> _WORK REQUIRED_: Return only the stretch of the material below that begins with the line containing "have hinner : ∀" and ends with the line containing "only [if_pos h1]", exactly; both of those lines belong to it.

> _SUPPLIED DATA_:

/-- **Iterated integral over a box region**: for continuous `f` and continuous bounds with
`α ≤ β`, `M₁ ≤ M₂` on `[α, β]` and `L ≤ U` on the middle region, and a bounded region,
`∫_{box} f = ∫_α^β ∫_{M₁ v}^{M₂ v} ∫_{L u v}^{U u v} f(t, u, v) dt du dv`. [folklore] -/
theorem integral_boxRegion (f : (Fin 3 → ℝ) → ℝ) (hf : Continuous f)
    (hM₁ : Continuous M₁) (hM₂ : Continuous M₂)
    (hL : Continuous (Function.uncurry L)) (hU : Continuous (Function.uncurry U))
    (hαβ : α ≤ β) (hM : ∀ v, α ≤ v → v ≤ β → M₁ v ≤ M₂ v)
    (hLU : ∀ v, α ≤ v → v ≤ β → ∀ u, M₁ v ≤ u → u ≤ M₂ v → L u v ≤ U u v)
    {R : ℝ} (hbound : boxRegion α β M₁ M₂ L U ⊆ Icc (fun _ => -R) (fun _ => R)) :
    ∫ e in boxRegion α β M₁ M₂ L U, f e =
      ∫ v in α..β, ∫ u in M₁ v..M₂ v, ∫ t in L u v..U u v, f ![t, u, v] := by
  set B := boxRegion α β M₁ M₂ L U with hB
  have hBm : MeasurableSet B := measurableSet_boxRegion hM₁ hM₂ hL hU
  have hint : IntegrableOn f B volume :=
    (hf.continuousOn.integrableOn_compact isCompact_Icc).mono_set hbound
  rw [← integral_indicator hBm, integral_fin3_eq_iterated _ (hint.integrable_indicator hBm)]
  -- the indicator, coordinatewise
  have hind : ∀ t u v : ℝ, B.indicator f ![t, u, v] =
      if α < v ∧ v < β ∧ M₁ v < u ∧ u < M₂ v then
        (if L u v < t ∧ t < U u v then f ![t, u, v] else 0) else 0 := by
    intro t u v
    by_cases h1 : α < v ∧ v < β ∧ M₁ v < u ∧ u < M₂ v
    · rw [if_pos h1]
      by_cases h2 : L u v < t ∧ t < U u v
      · rw [if_pos h2, indicator_of_mem]
        exact ⟨h1.1, h1.2.1, h1.2.2.1, h1.2.2.2, h2.1, h2.2⟩
      · rw [if_neg h2, indicator_of_notMem]
        rintro ⟨-, -, -, -, h5, h6⟩; exact h2 ⟨h5, h6⟩
    · rw [if_neg h1, indicator_of_notMem]
      rintro ⟨ha, hb, hc, hd, -, -⟩; exact h1 ⟨ha, hb, hc, hd⟩
  simp_rw [hind]
  -- inner integral
  have hinner : ∀ u v : ℝ, (∫ t : ℝ, if α < v ∧ v < β ∧ M₁ v < u ∧ u < M₂ v then
      (if L u v < t ∧ t < U u v then f ![t, u, v] else 0) else 0) =
      if α < v ∧ v < β ∧ M₁ v < u ∧ u < M₂ v then ∫ t in L u v..U u v, f ![t, u, v] else 0 := by
    intro u v
    by_cases h1 : α < v ∧ v < β ∧ M₁ v < u ∧ u < M₂ v
    · simp only [if_pos h1]
      exact integral_ite_Ioo (hLU v h1.1.le h1.2.1.le u h1.2.2.1.le h1.2.2.2.le) _
    · simp only [if_neg h1, integral_zero]
  simp_rw [hinner]
  -- middle integral
  have hmiddle : ∀ v : ℝ, (∫ u : ℝ, if α < v ∧ v < β ∧ M₁ v < u ∧ u < M₂ v then
      ∫ t in L u v..U u v, f ![t, u, v] else 0) =
      if α < v ∧ v < β then ∫ u in M₁ v..M₂ v, ∫ t in L u v..U u v, f ![t, u, v] else 0 := by
    intro v
    by_cases h1 : α < v ∧ v < β
    · rw [if_pos h1, ← integral_ite_Ioo (hM v h1.1.le h1.2.le)]
      congr 1; funext u
      by_cases h2 : M₁ v < u ∧ u < M₂ v
      · rw [if_pos h2, if_pos ⟨h1.1, h1.2, h2.1, h2.2⟩]
      · rw [if_neg h2, if_neg (fun h => h2 ⟨h.2.2.1, h.2.2.2⟩)]
    · rw [if_neg h1]
      have : ∀ u : ℝ, ¬ (α < v ∧ v < β ∧ M₁ v < u ∧ u < M₂ v) := fun u h => h1 ⟨h.1, h.2.1⟩
      simp only [if_neg (this _), integral_zero]
  simp_rw [hmiddle]
  exact integral_ite_Ioo hαβ _

/-! ## B3. Null boundaries -/

/-- A graph `{e₀ = g(e₁, e₂)}` over the last two coordinates is null. [folklore] -/
theorem volume_graph₀ {g : ℝ → ℝ → ℝ} (hg : Measurable (Function.uncurry g)) :
    volume {e : Fin 3 → ℝ | e 0 = g (e 1) (e 2)} = 0 := by
  have hset : {e : Fin 3 → ℝ | e 0 = g (e 1) (e 2)} =
      fin3Equiv ⁻¹' {p : ℝ × (ℝ × ℝ) | p.1 = g p.2.1 p.2.2} := by
    ext e; simp [fin3Equiv_apply]
  have hS : MeasurableSet {p : ℝ × (ℝ × ℝ) | p.1 = g p.2.1 p.2.2} :=
    measurableSet_eq_fun measurable_fst (hg.comp measurable_snd)
  rw [hset, measurePreserving_fin3Equiv.measure_preimage hS.nullMeasurableSet,
    Measure.volume_eq_prod, Measure.prod_apply_symm hS]
  have : ∀ q : ℝ × ℝ, volume ((fun x : ℝ => (x, q)) ⁻¹' {p : ℝ × (ℝ × ℝ) | p.1 = g p.2.1 p.2.2}) = 0 := by
    intro q
    have : (fun x : ℝ => (x, q)) ⁻¹' {p : ℝ × (ℝ × ℝ) | p.1 = g p.2.1 p.2.2} = {g q.1 q.2} := by
      ext x; simp
    rw [this]; exact measure_singleton _
  simp_rw [this, lintegral_zero]

/-- A graph `{e₁ = g(e₂)}` is null. [folklore] -/
theorem volume_graph₁ {g : ℝ → ℝ} (hg : Measurable g) :
    volume {e : Fin 3 → ℝ | e 1 = g (e 2)} = 0 := by
  have hset : {e : Fin 3 → ℝ | e 1 = g (e 2)} =
      fin3Equiv ⁻¹' ((univ : Set ℝ) ×ˢ {q : ℝ × ℝ | q.1 = g q.2}) := by
    ext e; simp [fin3Equiv_apply]
  have hS2 : MeasurableSet {q : ℝ × ℝ | q.1 = g q.2} :=
    measurableSet_eq_fun measurable_fst (hg.comp measurable_snd)
  have hS : MeasurableSet ((univ : Set ℝ) ×ˢ {q : ℝ × ℝ | q.1 = g q.2}) :=
    MeasurableSet.univ.prod hS2
  rw [hset, measurePreserving_fin3Equiv.measure_preimage hS.nullMeasurableSet,
    Measure.volume_eq_prod, Measure.prod_prod]
  have h2 : volume {q : ℝ × ℝ | q.1 = g q.2} = 0 := by
    rw [Measure.volume_eq_prod, Measure.prod_apply_symm hS2]
    have : ∀ y : ℝ, volume ((fun x : ℝ => (x, y)) ⁻¹' {q : ℝ × ℝ | q.1 = g q.2}) = 0 := by
      intro y
      have : (fun x : ℝ => (x, y)) ⁻¹' {q : ℝ × ℝ | q.1 = g q.2} = {g y} := by ext x; simp
      rw [this]; exact measure_singleton _
    simp_rw [this, lintegral_zero]
  rw [show (volume : Measure (ℝ × ℝ)) {q : ℝ × ℝ | q.1 = g q.2} = 0 from h2, mul_zero]

/-- A coordinate hyperplane `{e₂ = c}` is null. [folklore] -/
theorem volume_hyperplane₂ (c : ℝ) : volume {e : Fin 3 → ℝ | e 2 = c} = 0 := by
  rw [volume_pi]
  exact Measure.pi_hyperplane (μ := fun _ : Fin 3 => (volume : Measure ℝ)) 2 c

/-- **The boundary of a box region is null**: `vol (closedBox ∖ box) = 0`. [folklore] -/
theorem volume_closedBoxRegion_diff (hM₁ : Continuous M₁) (hM₂ : Continuous M₂)
    (hL : Continuous (Function.uncurry L)) (hU : Continuous (Function.uncurry U)) :
    volume (closedBoxRegion α β M₁ M₂ L U \ boxRegion α β M₁ M₂ L U) = 0 := by
  have hsub : closedBoxRegion α β M₁ M₂ L U \ boxRegion α β M₁ M₂ L U ⊆
      ({e : Fin 3 → ℝ | e 2 = α} ∪ {e | e 2 = β}) ∪
      (({e : Fin 3 → ℝ | e 1 = M₁ (e 2)} ∪ {e | e 1 = M₂ (e 2)}) ∪
      ({e : Fin 3 → ℝ | e 0 = L (e 1) (e 2)} ∪ {e | e 0 = U (e 1) (e 2)})) := by
    rintro e ⟨⟨h1, h2, h3, h4, h5, h6⟩, hn⟩
    simp only [boxRegion, mem_setOf_eq, not_and, not_lt] at hn
    simp only [mem_union, mem_setOf_eq]
    by_contra hc
    push Not at hc
    obtain ⟨⟨hc1, hc2⟩, ⟨hc3, hc4⟩, ⟨hc5, hc6⟩⟩ := hc
    have g1 : α < e 2 := lt_of_le_of_ne h1 (Ne.symm hc1)
    have g2 : e 2 < β := lt_of_le_of_ne h2 hc2
    have g3 : M₁ (e 2) < e 1 := lt_of_le_of_ne h3 (Ne.symm hc3)
    have g4 : e 1 < M₂ (e 2) := lt_of_le_of_ne h4 hc4
    have g5 : L (e 1) (e 2) < e 0 := lt_of_le_of_ne h5 (Ne.symm hc5)
    have g6 := hn g1 g2 g3 g4 g5
    exact hc6 (le_antisymm h6 g6)
  refine measure_mono_null hsub ?_
  refine (measure_union_null (measure_union_null (volume_hyperplane₂ α) (volume_hyperplane₂ β))
    (measure_union_null (measure_union_null (volume_graph₁ hM₁.measurable)
      (volume_graph₁ hM₂.measurable))
      (measure_union_null (volume_graph₀ hL.measurable) (volume_graph₀ hU.measurable))))

/-- Consequently the integrals over the open and the closed box agree. [folklore] -/
theorem setIntegral_closedBoxRegion_eq (f : (Fin 3 → ℝ) → ℝ) (hM₁ : Continuous M₁)
    (hM₂ : Continuous M₂) (hL : Continuous (Function.uncurry L))
    (hU : Continuous (Function.uncurry U)) :
    ∫ e in closedBoxRegion α β M₁ M₂ L U, f e = ∫ e in boxRegion α β M₁ M₂ L U, f e :=
  (setIntegral_congr_set (ae_eq_set.mpr ⟨by
    rw [Set.sdiff_eq_empty.mpr boxRegion_subset_closedBoxRegion]; exact measure_empty,
    volume_closedBoxRegion_diff hM₁ hM₂ hL hU⟩)).symm

/-! ## B4. The second nesting: outer `e 1`, middle `e 2`, inner `e 0` -/

/-- The open region `{α < e₁ < β, M₁ e₁ < e₂ < M₂ e₁, L e₂ e₁ < e₀ < U e₂ e₁}`. [folklore] -/
def boxRegion' (α β : ℝ) (M₁ M₂ : ℝ → ℝ) (L U : ℝ → ℝ → ℝ) : Set (Fin 3 → ℝ) :=
  {e | α < e 1 ∧ e 1 < β ∧ M₁ (e 1) < e 2 ∧ e 2 < M₂ (e 1) ∧
    L (e 2) (e 1) < e 0 ∧ e 0 < U (e 2) (e 1)}

/-- The closed version of `boxRegion'`. [folklore] -/
def closedBoxRegion' (α β : ℝ) (M₁ M₂ : ℝ → ℝ) (L U : ℝ → ℝ → ℝ) : Set (Fin 3 → ℝ) :=
  {e | α ≤ e 1 ∧ e 1 ≤ β ∧ M₁ (e 1) ≤ e 2 ∧ e 2 ≤ M₂ (e 1) ∧
    L (e 2) (e 1) ≤ e 0 ∧ e 0 ≤ U (e 2) (e 1)}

> _WRITTEN ANSWER_:
  have hinner : ∀ u v : ℝ, (∫ t : ℝ, if α < v ∧ v < β ∧ M₁ v < u ∧ u < M₂ v then
      (if L u v < t ∧ t < U u v then f ![t, u, v] else 0) else 0) =
      if α < v ∧ v < β ∧ M₁ v < u ∧ u < M₂ v then ∫ t in L u v..U u v, f ![t, u, v] else 0 := by
    intro u v
    by_cases h1 : α < v ∧ v < β ∧ M₁ v < u ∧ u < M₂ v
    · simp only [if_pos h1]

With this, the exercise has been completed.